B2B and B2C marketing strategies
Business to consumer (B2C) marketing strategies refer to situations where organizations promote their goods and services directly to customers by creating, advertising, and selling the commodities for people to use in their daily activities (Gummesson 7). on the other hand, business to business (B2B) marketing strategies include the process businesses market their products to other firms for use in the manufacture of other goods used in general business operations or to be sold to the end-user. B2B marketing often relies on buying decisions driven by logical processes, whereas B2C marketing is based on purchasing decisions driven by emotion.
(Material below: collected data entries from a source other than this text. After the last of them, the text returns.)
import Summits.KontsevichZagierPeriods.KontsevichZagierPeriods.Theorems.RootDecompQuadraticDescentPair18HomotopyAngP06

/-! # `RootDecompQuadraticDescentPair18HomotopyAngP07` — part 7/20 of the mechanical ≤400-line split of `Pair18HomotopyAng_v13_landing.lean` (sha256 01bf0af4c8d09f43…)
Source: decomp-kz lens-6 g9 `Pair18HomotopyAng.lean` v13 (HOME/decomp-kz-lens-6/g9/, sha256 bd7fcda1…; critic g5 19:35:56Z CLEARED «angle side of #18 PROVED»: hTh7_holds, hB17_holds, hAng4_holds with no hypotheses) — companion file #2 of Pair18Homotopy v14 (landed as …Pair18HomotopyP01–P31): the verbatim COPIED PRELUDE is dropped in favour of those landed declarations, the four homonyms with different bodies are renamed (Th7_eq', TriA, isSemialgebraic_TriA, volume_diag'), `#print axioms` pins removed.
Split by census-1 g9 `gen/splitlean.py`: scopes re-opened with their `open`/`variable`/`set_option` context; mathematics and declaration order unchanged. -/

set_option linter.unusedSimpArgs false
noncomputable section
open _root_.Set MvPolynomial
namespace Summit.KontsevichZagierPeriods.RootDecompQuadraticDescent.Pair18Homotopy
open Literature.NumberTheory.Transcendental
open Literature.NumberTheory.Transcendental.KZ (RFun cube)
open Summit.KontsevichZagierPeriods.RootDecompQuadraticDescent.DarkPairs (rel_reflect_rep rel_double)
section Fold
open Literature.ModelTheory.ExponentialFields (IsSemialgebraic isSemialgebraic_setOf_eval_le
  isSemialgebraic_setOf_eval_pos isSemialgebraic_setOf_eval_nonneg isSemialgebraic_setOf_eval_eq_zero)
/-- **The box model has the local densities of `x³ + 2y³`** (up to the sieve ratio error): let
`d ≥ 1` have all its prime factors below `z`, let `0 < θ ≤ 1/4`, `L ≥ 1`, and suppose every
ADMISSIBLE class count `#{(x,y) ∈ classBoxPairs(d;a,b) : (x³+2y³, P(z)) = 1}` lies within
`θ (L/d)² V_d(z)` of `(L/d)² V_d(z)`. Then for every `r`,
`|#{ℬ : v ≡ r (d), (v,P(z)) = 1} / #{ℬ : (v,P(z)) = 1} − #{(a,b) mod d : a³+2b³ ≡ r, (a³+2b³,d)=1}/#{(a,b) mod d : (a³+2b³,d)=1}| ≤ 3θ`.
[cite: HeathBrownMoroz2004, §2 (2.3)–(2.4) (local densities of the sifted sequence in residue classes)] -/
theorem abs_classCount_div_sub_density_le {A A' L d : ℕ} {z θ : ℝ} (hd : 0 < d) (hL : 0 < L)
    (hdz : ∀ p : ℕ, p.Prime → p ∣ d → (p : ℝ) < z) (hθ : 0 < θ) (hθ4 : θ ≤ 1 / 4)
    (hclass : ∀ a b : ℕ, Nat.Coprime (a ^ 3 + 2 * b ^ 3) d →
      |(#{xy ∈ classBoxPairs A A' L d a b | (xy.1 ^ 3 + 2 * xy.2 ^ 3).Coprime (primesProdBelow z)} : ℝ) -
          ((L : ℝ) / d) ^ 2 * classSieveProduct d z| ≤ θ * (((L : ℝ) / d) ^ 2 * classSieveProduct d z))
    (r : ℕ) :
    |(#{xy ∈ Ioc A (A + L) ×ˢ Ioc A' (A' + L) | xy.1 ^ 3 + 2 * xy.2 ^ 3 ≡ r [MOD d] ∧
          (xy.1 ^ 3 + 2 * xy.2 ^ 3).Coprime (primesProdBelow z)} : ℝ) /
        (#{xy ∈ Ioc A (A + L) ×ˢ Ioc A' (A' + L) | (xy.1 ^ 3 + 2 * xy.2 ^ 3).Coprime (primesProdBelow z)} : ℝ) -
      (#{ab ∈ range d ×ˢ range d | ab.1 ^ 3 + 2 * ab.2 ^ 3 ≡ r [MOD d] ∧
          Nat.Coprime (ab.1 ^ 3 + 2 * ab.2 ^ 3) d} : ℝ) /
        (#{ab ∈ range d ×ˢ range d | Nat.Coprime (ab.1 ^ 3 + 2 * ab.2 ^ 3) d} : ℝ)| ≤ 3 * θ := by
  classical
  set T : ℝ := ((L : ℝ) / d) ^ 2 * classSieveProduct d z with hTdef
  have hT : 0 < T := by
    have : (0 : ℝ) < (L : ℝ) / d := div_pos (by exact_mod_cast hL) (by exact_mod_cast hd)
    rw [hTdef]; exact mul_pos (pow_pos this 2) (classSieveProduct_pos d z)
  -- abbreviations for the class counts
  set nab : ℕ × ℕ → ℝ := fun ab =>
    (#{xy ∈ classBoxPairs A A' L d ab.1 ab.2 | (xy.1 ^ 3 + 2 * xy.2 ^ 3).Coprime (primesProdBelow z)} : ℝ)
    with hnab
  have hadm : ∀ ab : ℕ × ℕ, Nat.Coprime (ab.1 ^ 3 + 2 * ab.2 ^ 3) d →
      T * (1 - θ) ≤ nab ab ∧ nab ab ≤ T * (1 + θ) := by
    intro ab hab
    have h := abs_le.mp (hclass ab.1 ab.2 hab)
    constructor <;> [skip; skip] <;> simp only [hnab] <;> nlinarith [h.1, h.2]
  have hinadm : ∀ ab : ℕ × ℕ, ¬ Nat.Coprime (ab.1 ^ 3 + 2 * ab.2 ^ 3) d → nab ab = 0 := by
    intro ab hab
    simp only [hnab]
    rw [card_classBoxPairs_rough_eq_zero hab hdz, Nat.cast_zero]
  -- the class-r count and the total count as sums over classes of pairs
  have hnr : (#{xy ∈ Ioc A (A + L) ×ˢ Ioc A' (A' + L) | xy.1 ^ 3 + 2 * xy.2 ^ 3 ≡ r [MOD d] ∧
      (xy.1 ^ 3 + 2 * xy.2 ^ 3).Coprime (primesProdBelow z)} : ℝ) =
      ∑ ab ∈ (range d ×ˢ range d).filter (fun ab : ℕ × ℕ => ab.1 ^ 3 + 2 * ab.2 ^ 3 ≡ r [MOD d]),
        nab ab := by
    rw [card_box_modEq_rough_eq_sum hd, Nat.cast_sum]
  have hR : (#{xy ∈ Ioc A (A + L) ×ˢ Ioc A' (A' + L) |
      (xy.1 ^ 3 + 2 * xy.2 ^ 3).Coprime (primesProdBelow z)} : ℝ) = ∑ ab ∈ range d ×ˢ range d, nab ab := by
    rw [card_box_rough_eq_sum hd, Nat.cast_sum]
  -- the admissible classes
  set Adm := (range d ×ˢ range d).filter (fun ab : ℕ × ℕ => Nat.Coprime (ab.1 ^ 3 + 2 * ab.2 ^ 3) d)
    with hAdm
  set νs : ℝ := (#Adm : ℝ) with hνs
  have hνs1 : 1 ≤ νs := by
    have h10 : ((1 : ℕ) % d, 0) ∈ Adm := by
      rw [hAdm, mem_filter, mem_product, mem_range, mem_range]
      refine ⟨⟨Nat.mod_lt _ hd, hd⟩, ?_⟩
      simp only [ne_eq, OfNat.ofNat_ne_zero, not_false_eq_true, zero_pow, mul_zero, add_zero]
      have h1 : (1 % d) ^ 3 ≡ 1 [MOD d] := by
        have := (Nat.mod_modEq 1 d).pow 3
        simpa using this
      rw [Nat.Coprime, h1.gcd_eq]
      exact Nat.gcd_one_left d
    have : 1 ≤ #Adm := card_pos.mpr ⟨_, h10⟩
    rw [hνs]; exact_mod_cast this
  -- total: `R = ∑_{Adm} nab`
  have hRsum : ∑ ab ∈ range d ×ˢ range d, nab ab = ∑ ab ∈ Adm, nab ab := by
    rw [hAdm, sum_filter]
    refine sum_congr rfl fun ab _ => ?_
    split_ifs with h
    · rfl
    · exact hinadm ab h
  have hR1 : νs * T * (1 - θ) ≤ ∑ ab ∈ range d ×ˢ range d, nab ab := by
    rw [hRsum]
    calc νs * T * (1 - θ) = ∑ _ab ∈ Adm, T * (1 - θ) := by rw [sum_const, nsmul_eq_mul, hνs]; ring
      _ ≤ ∑ ab ∈ Adm, nab ab := sum_le_sum fun ab hab => (hadm ab (mem_filter.mp hab).2).1
  have hR2 : ∑ ab ∈ range d ×ˢ range d, nab ab ≤ νs * T * (1 + θ) := by
    rw [hRsum]
    calc ∑ ab ∈ Adm, nab ab ≤ ∑ _ab ∈ Adm, T * (1 + θ) :=
          sum_le_sum fun ab hab => (hadm ab (mem_filter.mp hab).2).2
      _ = νs * T * (1 + θ) := by rw [sum_const, nsmul_eq_mul, hνs]; ring
  rw [hnr, hR]
  by_cases hr : Nat.Coprime r d
  · -- all classes with `a³ + 2b³ ≡ r` are admissible
    set Cr := (range d ×ˢ range d).filter (fun ab : ℕ × ℕ => ab.1 ^ 3 + 2 * ab.2 ^ 3 ≡ r [MOD d]) with hCr
    have hCr_adm : ∀ ab ∈ Cr, Nat.Coprime (ab.1 ^ 3 + 2 * ab.2 ^ 3) d := by
      intro ab hab
      rw [hCr, mem_filter] at hab
      rw [Nat.Coprime, hab.2.gcd_eq]; exact hr
    have hnum : (#{ab ∈ range d ×ˢ range d | ab.1 ^ 3 + 2 * ab.2 ^ 3 ≡ r [MOD d] ∧
        Nat.Coprime (ab.1 ^ 3 + 2 * ab.2 ^ 3) d} : ℝ) = #Cr := by
      congr 2
      exact filter_congr fun ab hab => ⟨fun h => h.1, fun h => ⟨h, by rw [Nat.Coprime, h.gcd_eq]; exact hr⟩⟩
    rw [hnum]
    set ν : ℝ := (#Cr : ℝ) with hν
    have hν0 : 0 ≤ ν := Nat.cast_nonneg _
    have hνle : ν ≤ νs := by
      rw [hν, hνs]
      exact_mod_cast card_le_card fun ab hab => by
        rw [hAdm, mem_filter]
        exact ⟨(mem_filter.mp hab).1, hCr_adm ab hab⟩
    have hn1 : ν * T * (1 - θ) ≤ ∑ ab ∈ Cr, nab ab := by
      calc ν * T * (1 - θ) = ∑ _ab ∈ Cr, T * (1 - θ) := by rw [sum_const, nsmul_eq_mul, hν]; ring
        _ ≤ ∑ ab ∈ Cr, nab ab := sum_le_sum fun ab hab => (hadm ab (hCr_adm ab hab)).1
    have hn2 : ∑ ab ∈ Cr, nab ab ≤ ν * T * (1 + θ) := by
      calc ∑ ab ∈ Cr, nab ab ≤ ∑ _ab ∈ Cr, T * (1 + θ) :=
            sum_le_sum fun ab hab => (hadm ab (hCr_adm ab hab)).2
        _ = ν * T * (1 + θ) := by rw [sum_const, nsmul_eq_mul, hν]; ring
    exact abs_div_sub_div_le_of_bounds hT hθ hθ4 hν0 hνle hνs1 hn1 hn2 hR1 hR2
  · -- no class with `a³ + 2b³ ≡ r` is admissible: both ratios vanish
    have hnum : (#{ab ∈ range d ×ˢ range d | ab.1 ^ 3 + 2 * ab.2 ^ 3 ≡ r [MOD d] ∧
        Nat.Coprime (ab.1 ^ 3 + 2 * ab.2 ^ 3) d} : ℝ) = 0 := by
      rw [Nat.cast_eq_zero, card_eq_zero, filter_eq_empty_iff]
      intro ab _ h
      apply hr
      rw [Nat.Coprime, ← h.1.gcd_eq]; exact h.2
    have hsum0 : ∑ ab ∈ (range d ×ˢ range d).filter (fun ab : ℕ × ℕ => ab.1 ^ 3 + 2 * ab.2 ^ 3 ≡ r [MOD d]),
        nab ab = 0 := by
      refine sum_eq_zero fun ab hab => hinadm ab fun hcop => hr ?_
      rw [mem_filter] at hab
      rw [Nat.Coprime, ← hab.2.gcd_eq]; exact hcop
    rw [hnum, hsum0, zero_div, zero_div, sub_zero, abs_zero]
    positivity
Both B2B and B2C are significant in creating relationships in the business world, although they differ regarding the type of connection they build. B2B leads to developing more personal relationships useful in driving long-term business, while B2C concentrates on building transactional relationships since less time is spent on knowing the client (Aleshnikova et al. 11). B2B marketing focuses on branding, which is considered crucial than in B2C marketing, and developed through useful relationships. The decision-making process in B2B requires keeping more open communication between the different organizations to reach an agreement, whereas B2C requires simplifying the process and creating a message that offers a customer the need to purchase a good.
Despite the differences, both B2B and B2C marketing strategies converge due to the advancements in technology today. Marketing is done mostly on the internet, particularly social media sites like Facebook (Iankova et al. 170). With increased access to consumer information and more reliance on consumer decision-making’s social experiences, both methods are converging concerning audience behaviors and the marketing techniques employed to reach them. Consumers also get to know the businesses even before the businesses study them.